FRP aims at being declarative as opposed to being operational. What this means is that you focus on how to define a value for all time, as opposed to deciding how to update it at any particular moment. Meaning, not action.

There are two ideas captured in FRP:

• How to define changing values (defined in terms of other changing values), and
• how to make those values depend on the past and the present.

It's all about time

FRP addresses the concerns above by introducing the time. A value that changes over time is a value that depends on time. A value that depends on the past depends on other values (or itself) at previous times. We call these changing values Signals:

Signal a = Time -> a

That is the basis of FRP. All the ideas, problems, optimisations, quirks, and papers work on variations of that idea, on giving them precise meaning under certain assumptions or in some environments, and on providing an efficient way of working with those abtractions.

🕙 Remember the time

The keyword in Functional Reactive Programming is not Reactive, it's Temporal. Reactivity is a nice side effect of the model (and it's also the intended usage), but the core idea is the introduction of time in the equations. You can do IO-based reactive programming in Haskell without time; in fact, many "FRP" implementations are actually F;RP, or just RP.

FRP is a temporal abstraction.

Continuous output

Let's imagine, for instance, that we want to describe continuous output. On your computer, at any point in time, a still image is rendered on the screen. To create an animation (as we do in games) we can just provide different pictures at different times.

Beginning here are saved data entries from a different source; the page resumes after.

/-- **Heights of tuples of integer linear combinations** (local-to-global): for natural
coefficients with `∑ₘ c_{s,m} ≤ S` (`S ≥ 1`),
`H(1, (∑ₘ c_{s,m} xₘ)ₛ) ≤ S^{[E:ℚ]} · H(1, (xₘ)ₘ)`. [folklore] -/
theorem mulHeight_linearComb_le {μ σ : Type*} [Fintype μ] [Finite σ] (x : μ → E) (c : σ → μ → ℕ)
    {S : ℕ} (hS1 : 1 ≤ S) (hS : ∀ s, ∑ m, c s m ≤ S) :
    Height.mulHeight (fun o : Option σ => o.elim (1 : E) (fun s => ∑ m, (c s m : E) * x m)) ≤
      (S : ℝ) ^ Module.finrank ℚ E * Height.mulHeight (fun o : Option μ => o.elim (1 : E) x) := by
  classical
  have hSR : (1 : ℝ) ≤ S := by exact_mod_cast hS1
  refine mulHeight_optionElim_le x _ hSR (fun v s => ?_) (fun w s => ?_)
  · -- archimedean: `|∑ c x| ≤ ∑ c |x| ≤ (∑ c) max ≤ S max`
    have hmax : ∀ m, v.val (x m) ≤ ⨆ o : Option μ, v.val (o.elim (1 : E) x) :=
      fun m => apply_le_iSup_optionElim v.val x m
    have hM0 : 0 ≤ ⨆ o : Option μ, v.val (o.elim (1 : E) x) :=
      le_trans zero_le_one (one_le_iSup_optionElim v.val x)
    calc v.val (∑ m, (c s m : E) * x m) ≤ ∑ m, v.val ((c s m : E) * x m) := v.val.sum_le _ _
      _ = ∑ m, (c s m : ℝ) * v.val (x m) := by
            refine Finset.sum_congr rfl fun m _ => ?_
            rw [map_mul]
            congr 1
            exact InfinitePlace.map_natCast v (c s m)
      _ ≤ ∑ m, (c s m : ℝ) * ⨆ o : Option μ, v.val (o.elim (1 : E) x) :=
            Finset.sum_le_sum fun m _ => mul_le_mul_of_nonneg_left (hmax m) (Nat.cast_nonneg _)
      _ = (∑ m, (c s m : ℝ)) * ⨆ o : Option μ, v.val (o.elim (1 : E) x) := by rw [Finset.sum_mul]
      _ ≤ S * ⨆ o : Option μ, v.val (o.elim (1 : E) x) := by
            apply mul_le_mul_of_nonneg_right _ hM0
            exact_mod_cast hS s
  · -- finite: `‖∑ c x‖ ≤ max ‖c x‖ ≤ max ‖x‖`
    have hna : IsNonarchimedean (w.val : E → ℝ) := fun a b => FinitePlace.add_le w a b
    have hmax : ∀ m, w.val (x m) ≤ ⨆ o : Option μ, w.val (o.elim (1 : E) x) :=
      fun m => apply_le_iSup_optionElim w.val x m
    have h0 : (0 : ℝ) ≤ ⨆ o : Option μ, w.val (o.elim (1 : E) x) :=
      le_trans zero_le_one (one_le_iSup_optionElim w.val x)
    rcases (Finset.univ : Finset μ).eq_empty_or_nonempty with hμ | hμ
    · simp only [hμ, Finset.sum_empty, map_zero]; exact h0
    · calc w.val (∑ m, (c s m : E) * x m) ≤ Finset.univ.sup' hμ fun m => w.val ((c s m : E) * x m) :=
              hna.apply_sum_le_sup hμ
        _ ≤ ⨆ o : Option μ, w.val (o.elim (1 : E) x) := by
              refine Finset.sup'_le hμ _ fun m _ => ?_
              exact le_trans hna.nmul_le (hmax m)

end numberField

/-! ### The bound for linear combinations, for `weilHeight₁` -/

/-- **`h₁((∑ₘ c_{s,m} xₘ)ₛ) ≤ log S + h₁((xₘ)ₘ)`** for natural coefficients with
`∑ₘ c_{s,m} ≤ S`, `S ≥ 1` — the estimate
"`h₁(γ̃₁^{(i)}, …, γ̃_N^{(i)}) ≤ log(S₁ + ⋯ + S_{ℓ₁}) + h₁(γ̃₁^{(i)}, …, γ̃_{ℓ₁}^{(i)})`" of p. 782.
[cite: RoyWaldschmidt1997ENS, §5, p. 782] -/
theorem weilHeight₁_linearComb_le [FiniteDimensional ℚ F] {μ σ : Type*} [Fintype μ] [Finite σ]
    (x : μ → ℂ) (hx : ∀ m, x m ∈ F) (c : σ → μ → ℕ) {S : ℕ} (hS1 : 1 ≤ S) (hS : ∀ s, ∑ m, c s m ≤ S) :
    weilHeight₁ F (fun s => ∑ m, (c s m : ℂ) * x m) ≤ Real.log S + weilHeight₁ F x := by
  haveI : NumberField F := numberField_of_intermediateField F
  have hmem : ∀ s, (∑ m, (c s m : ℂ) * x m) ∈ F :=
    fun s => sum_mem fun m _ => mul_mem (natCast_mem F _) (hx m)
  rw [weilHeight₁_eq F _ hmem, weilHeight₁_eq F _ hx, optionElim_coe_eq F _ hmem, optionElim_coe_eq F _ hx]
  have e : (fun s => (⟨∑ m, (c s m : ℂ) * x m, hmem s⟩ : F)) = fun s => ∑ m, (c s m : F) * (⟨x m, hx m⟩ : F) := by
    funext s
    apply Subtype.ext
    simp only [IntermediateField.coe_sum]
    rfl
  rw [e]
  have hD : (0 : ℝ) < Module.finrank ℚ F := by exact_mod_cast Module.finrank_pos
  have key := mulHeight_linearComb_le (fun m => (⟨x m, hx m⟩ : F)) c hS1 hS
  have hlog := Real.log_le_log (Height.mulHeight_pos _) key
  rw [Real.log_mul (by positivity) (Height.mulHeight_pos _).ne', Real.log_pow] at hlog
  rw [Height.logHeight_eq_log_mulHeight, Height.logHeight_eq_log_mulHeight, div_le_iff₀ hD]
  have : (Real.log S + Real.log (Height.mulHeight fun o : Option μ => o.elim (1 : F) fun m => (⟨x m, hx m⟩ : F)) /
      Module.finrank ℚ F) * Module.finrank ℚ F = Module.finrank ℚ F * Real.log S +
        Real.log (Height.mulHeight fun o : Option μ => o.elim (1 : F) fun m => (⟨x m, hx m⟩ : F)) := by
    field_simp
  rw [this]
  exact hlog

/-! ### A crude uniform bound for the height of a fixed algebraic number -/

section numberField2

variable {E : Type*} [Field E] [NumberField E]

/-- A finite place takes values `≤ 1` on algebraic integers. [folklore] -/
theorem finitePlace_apply_le_one_of_isIntegral (w : FinitePlace E) {x : E} (hx : IsIntegral ℤ x) :
    w x ≤ 1 := by
  have hmem : x ∈ integralClosure ℤ E := (_root_.mem_integralClosure_iff ℤ E).mpr hx
  have h := FinitePlace.norm_le_one E (FinitePlace.maximalIdeal w) (⟨x, hmem⟩ : 𝓞 E)
  rw [RingOfIntegers.map_mk, FinitePlace.norm_embedding_eq] at h
  exact h

/-- **The height of `(1, z)` for `z` with `m z` an algebraic integer all of whose complex conjugates
have absolute value `≤ B`:** `H(1, z) ≤ (max |m| B)^{[E:ℚ]}` — through `H(1, z) = H(m, m z)`
(product formula), `max{|m|_v, |m z|_v} ≤ max{|m|, B}` at the infinite places and `≤ 1` at the
finite ones. [folklore] -/
theorem mulHeight_one_le_of_isIntegral_smul {z : E} {m : ℤ} (hm : m ≠ 0) (hint : IsIntegral ℤ ((m : E) * z))
    {B : ℝ} (hB : ∀ φ : E →+* ℂ, ‖φ ((m : E) * z)‖ ≤ B) :
    Height.mulHeight (fun o : Option Unit => o.elim (1 : E) (fun _ => z)) ≤
      (max (|(m : ℝ)|) B) ^ Module.finrank ℚ E := by
  classical
  set X : Option Unit → E := fun o => o.elim (1 : E) (fun _ => z) with hX
  have hmE : (m : E) ≠ 0 := by exact_mod_cast hm
  have hscale := Height.mulHeight_smul_eq_mulHeight X hmE
  rw [← hscale]
  set Y : Option Unit → E := (m : E) • X with hY
  have hYnone : Y none = (m : E) := by simp [hY, hX]
  have hYsome : Y (some ()) = (m : E) * z := by simp [hY, hX, smul_eq_mul]
  have hY0 : Y ≠ 0 := fun h => by
    have := congrFun h none
    rw [hYnone] at this
    exact hmE this
  rw [NumberField.mulHeight_eq hY0]
  -- bounds
  have hmR : (1 : ℝ) ≤ |(m : ℝ)| := by
    have : (1 : ℤ) ≤ |m| := Int.one_le_abs hm
    have h' : ((1 : ℤ) : ℝ) ≤ ((|m| : ℤ) : ℝ) := by exact_mod_cast this
    simpa using h'
  set M₀ : ℝ := max (|(m : ℝ)|) B with hM₀
  have hM₀1 : 1 ≤ M₀ := le_trans hmR (le_max_left _ _)
  have hYnn : ∀ (v : AbsoluteValue E ℝ), 0 ≤ ⨆ o, v (Y o) := fun v => Real.iSup_nonneg fun o => v.nonneg _
  -- infinite places
  have hA : ∀ v : InfinitePlace E, (⨆ o, v (Y o)) ≤ M₀ := by
    intro v
    refine ciSup_le fun o => ?_
    cases o with
    | none =>
      rw [hYnone, ← InfinitePlace.norm_embedding_eq, map_intCast, Complex.norm_intCast]
      exact le_max_left _ _
    | some u =>
      cases u
      rw [hYsome, ← InfinitePlace.norm_embedding_eq]
      exact le_trans (hB _) (le_max_right _ _)
  have hinf : ∏ v : InfinitePlace E, (⨆ o, v (Y o)) ^ v.mult ≤ M₀ ^ Module.finrank ℚ E := by
    calc ∏ v : InfinitePlace E, (⨆ o, v (Y o)) ^ v.mult ≤ ∏ v : InfinitePlace E, M₀ ^ v.mult := by
          apply Finset.prod_le_prod
          · intro v _; exact pow_nonneg (by simpa [InfinitePlace.coe_apply] using hYnn v.val) _
          · intro v _; exact pow_le_pow_left₀ (by simpa [InfinitePlace.coe_apply] using hYnn v.val) (hA v) _
      _ = M₀ ^ Module.finrank ℚ E := by rw [Finset.prod_pow_eq_pow_sum, InfinitePlace.sum_mult_eq]
  -- finite places: all entries are algebraic integers
  have hintm : IsIntegral ℤ ((m : E)) := by
    have : IsIntegral ℤ (algebraMap ℤ E m) := isIntegral_algebraMap
    simpa using this
  have hB1 : ∀ w : FinitePlace E, (⨆ o, w (Y o)) ≤ 1 := by
    intro w
    refine ciSup_le fun o => ?_
    cases o with
    | none => rw [hYnone]; exact finitePlace_apply_le_one_of_isIntegral w hintm
    | some u => cases u; rw [hYsome]; exact finitePlace_apply_le_one_of_isIntegral w hint
  have hsupp : Function.HasFiniteMulSupport fun w : FinitePlace E => ⨆ o, w (Y o) := by
    refine Set.Finite.subset (FinitePlace.hasFiniteMulSupport hmE) ?_
    intro w hw
    rw [Function.mem_mulSupport] at hw ⊢
    intro h1
    apply hw
    refine le_antisymm (hB1 w) ?_
    have := Finite.le_ciSup (fun o : Option Unit => w (Y o)) none
    rw [hYnone, h1] at this
    exact this
  have hfin : ∏ᶠ w : FinitePlace E, (⨆ o, w (Y o)) ≤ 1 := by
    have h := finprod_le_finprod hsupp (fun w => by simpa [FinitePlace.coe_apply] using hYnn w.val)
      (Function.hasFiniteMulSupport_fun_one (M := ℝ) (α := FinitePlace E)) (fun w => hB1 w)
    simpa using h
  have hfinnn : 0 ≤ ∏ᶠ w : FinitePlace E, (⨆ o, w (Y o)) :=
    finprod_nonneg fun w => by simpa [FinitePlace.coe_apply] using hYnn w.val
  calc (∏ v : InfinitePlace E, (⨆ o, v (Y o)) ^ v.mult) * ∏ᶠ w : FinitePlace E, (⨆ o, w (Y o))
      ≤ M₀ ^ Module.finrank ℚ E * 1 := mul_le_mul hinf hfin hfinnn (pow_nonneg (by linarith) _)
    _ = M₀ ^ Module.finrank ℚ E := mul_one _

end numberField2

/-- **A crude bound for the height of a fixed algebraic number, uniform in the number field.**  For
`z ∈ ℂ` algebraic over `ℚ` there is `C ≥ 0` with `h₁(z) ≤ C` whatever the number field `F ∋ z` in
which the (absolute) height is computed: with `m z` an algebraic integer (`m ∈ ℤ ∖ 0`) and `B` a
bound for the complex conjugates of `m z`, `C = log max{|m|, B}`.  (Used for the algebraic
coordinates `γ_j^{(d₀+i)} ∈ K ∩ ℚ̄`, whose heights must be bounded independently of the residue
field `K̃` of degree `D → ∞`.) [cite: RoyWaldschmidt1997ENS, §5, p. 782] -/
theorem exists_weilHeight₁_le_of_isAlgebraic {z : ℂ} (hz : IsAlgebraic ℚ z) :
    ∃ C : ℝ, 0 ≤ C ∧ ∀ (F : IntermediateField ℚ ℂ) [FiniteDimensional ℚ F], z ∈ F →
      weilHeight₁ F (fun _ : Unit => z) ≤ C := by
  classical
  have hzZ : IsAlgebraic ℤ z := (IsFractionRing.isAlgebraic_iff ℤ ℚ ℂ).mpr hz
  obtain ⟨m, hm, hint⟩ := hzZ.exists_integral_multiple
  rw [zsmul_eq_mul] at hint
  set p : Polynomial ℤ := minpoly ℤ ((m : ℂ) * z) with hp
  set B : ℝ := (((p.map (Int.castRingHom ℂ)).roots.toFinset.sup fun r => ‖r‖₊ : NNReal) : ℝ) with hBdef
  have hB0 : 0 ≤ B := NNReal.coe_nonneg _
  have hmR : (1 : ℝ) ≤ |(m : ℝ)| := by
    have : (1 : ℤ) ≤ |m| := Int.one_le_abs hm
    have h' : ((1 : ℤ) : ℝ) ≤ ((|m| : ℤ) : ℝ) := by exact_mod_cast this
    simpa using h'
  refine ⟨Real.log (max (|(m : ℝ)|) B), Real.log_nonneg (le_trans hmR (le_max_left _ _)), ?_⟩
  intro F _ hzF
  haveI : NumberField F := numberField_of_intermediateField F
  set z' : F := ⟨z, hzF⟩ with hz'
  -- the `ℤ`-algebra embedding `F → ℂ`
  let f : F →ₐ[ℤ] ℂ := (algebraMap F ℂ).toIntAlgHom
  have hf : Function.Injective f := (algebraMap F ℂ).injective
  have hfy : f ((m : F) * z') = (m : ℂ) * z := by
    rw [map_mul, map_intCast]
    rfl
  have hint' : IsIntegral ℤ ((m : F) * z') := by
    rw [← isIntegral_algHom_iff f hf, hfy]; exact hint
  have hminpoly : minpoly ℤ ((m : F) * z') = p := by
    rw [hp, ← hfy]; exact (minpoly.algHom_eq f hf _).symm
  -- conjugates of `m z` are roots of `p`
  have hBφ : ∀ φ : F →+* ℂ, ‖φ ((m : F) * z')‖ ≤ B := by
    intro φ
    have hroot : φ ((m : F) * z') ∈ (p.map (Int.castRingHom ℂ)).roots := by
      rw [Polynomial.mem_roots (Polynomial.map_monic_ne_zero (minpoly.monic hint)), Polynomial.IsRoot.def,
        Polynomial.eval_map]
      have h1 : Polynomial.aeval (φ ((m : F) * z')) (minpoly ℤ ((m : F) * z')) = 0 := by
        rw [show φ ((m : F) * z') = φ.toIntAlgHom ((m : F) * z') from rfl, Polynomial.aeval_algHom_apply,
          minpoly.aeval, map_zero]
      rw [hminpoly, Polynomial.aeval_def] at h1
      have e : algebraMap ℤ ℂ = Int.castRingHom ℂ := rfl
      rw [e] at h1
      exact h1
    have hmem : φ ((m : F) * z') ∈ (p.map (Int.castRingHom ℂ)).roots.toFinset := Multiset.mem_toFinset.mpr hroot
    have := Finset.le_sup (f := fun r : ℂ => ‖r‖₊) hmem
    rw [hBdef]
    exact_mod_cast this
  have key := mulHeight_one_le_of_isIntegral_smul hm hint' hBφ
  -- conclude
  rw [weilHeight₁_eq F (fun _ : Unit => z) (fun _ => hzF), optionElim_coe_eq F (fun _ : Unit => z) (fun _ => hzF),
    Height.logHeight_eq_log_mulHeight]
  have hD : (0 : ℝ) < Module.finrank ℚ F := by exact_mod_cast Module.finrank_pos
  rw [div_le_iff₀ hD]
  have hM1 : (1 : ℝ) ≤ max (|(m : ℝ)|) B := le_trans hmR (le_max_left _ _)
  have hlog := Real.log_le_log (Height.mulHeight_pos _) key
  rw [Real.log_pow] at hlog
  have e : (fun o : Option Unit => o.elim (1 : F) fun _ : Unit => (⟨z, hzF⟩ : F)) =
      fun o : Option Unit => o.elim (1 : F) fun _ : Unit => z' := rfl
  rw [e]
  linarith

^{Photographer Eadwear Muybridge's pictures of The Horse in Motion, from 1878. Left, still images. Right, animation created from still images.}

We could, of course, provide a list of frames and to be rendered at different times, but we could also describe the image in terms of time. For instance, a ball moving around the screen could be produced by rendering the still picture of a ball at a different position every time. The position could depend on the time:

rotatingBall :: Time -> Picture
rotatingBall time = translate stillBall (x,y)
 where x = centerX + rotationRadius * cos time
       y = centerY + rotationRadius * sin time
       -- Config settings
       rotationRadius = ... -- pixels
       stillBall      = ... -- picture of a ball
       translate      = ... -- picture function

Sure, continuous time can only be approximated, and the machine will use sampling, and time will (probably) have limited precision. What's interesting about this approach is that we could be as precise as we want with time, and the rotating ball would always have a precise meaning and a smooth animation (as smooth as the machine can provide). If we run it on a machine that is twice as fast, the animation still "work" perfectly fine because the actual time was used in the equations; it will simply render more precisely.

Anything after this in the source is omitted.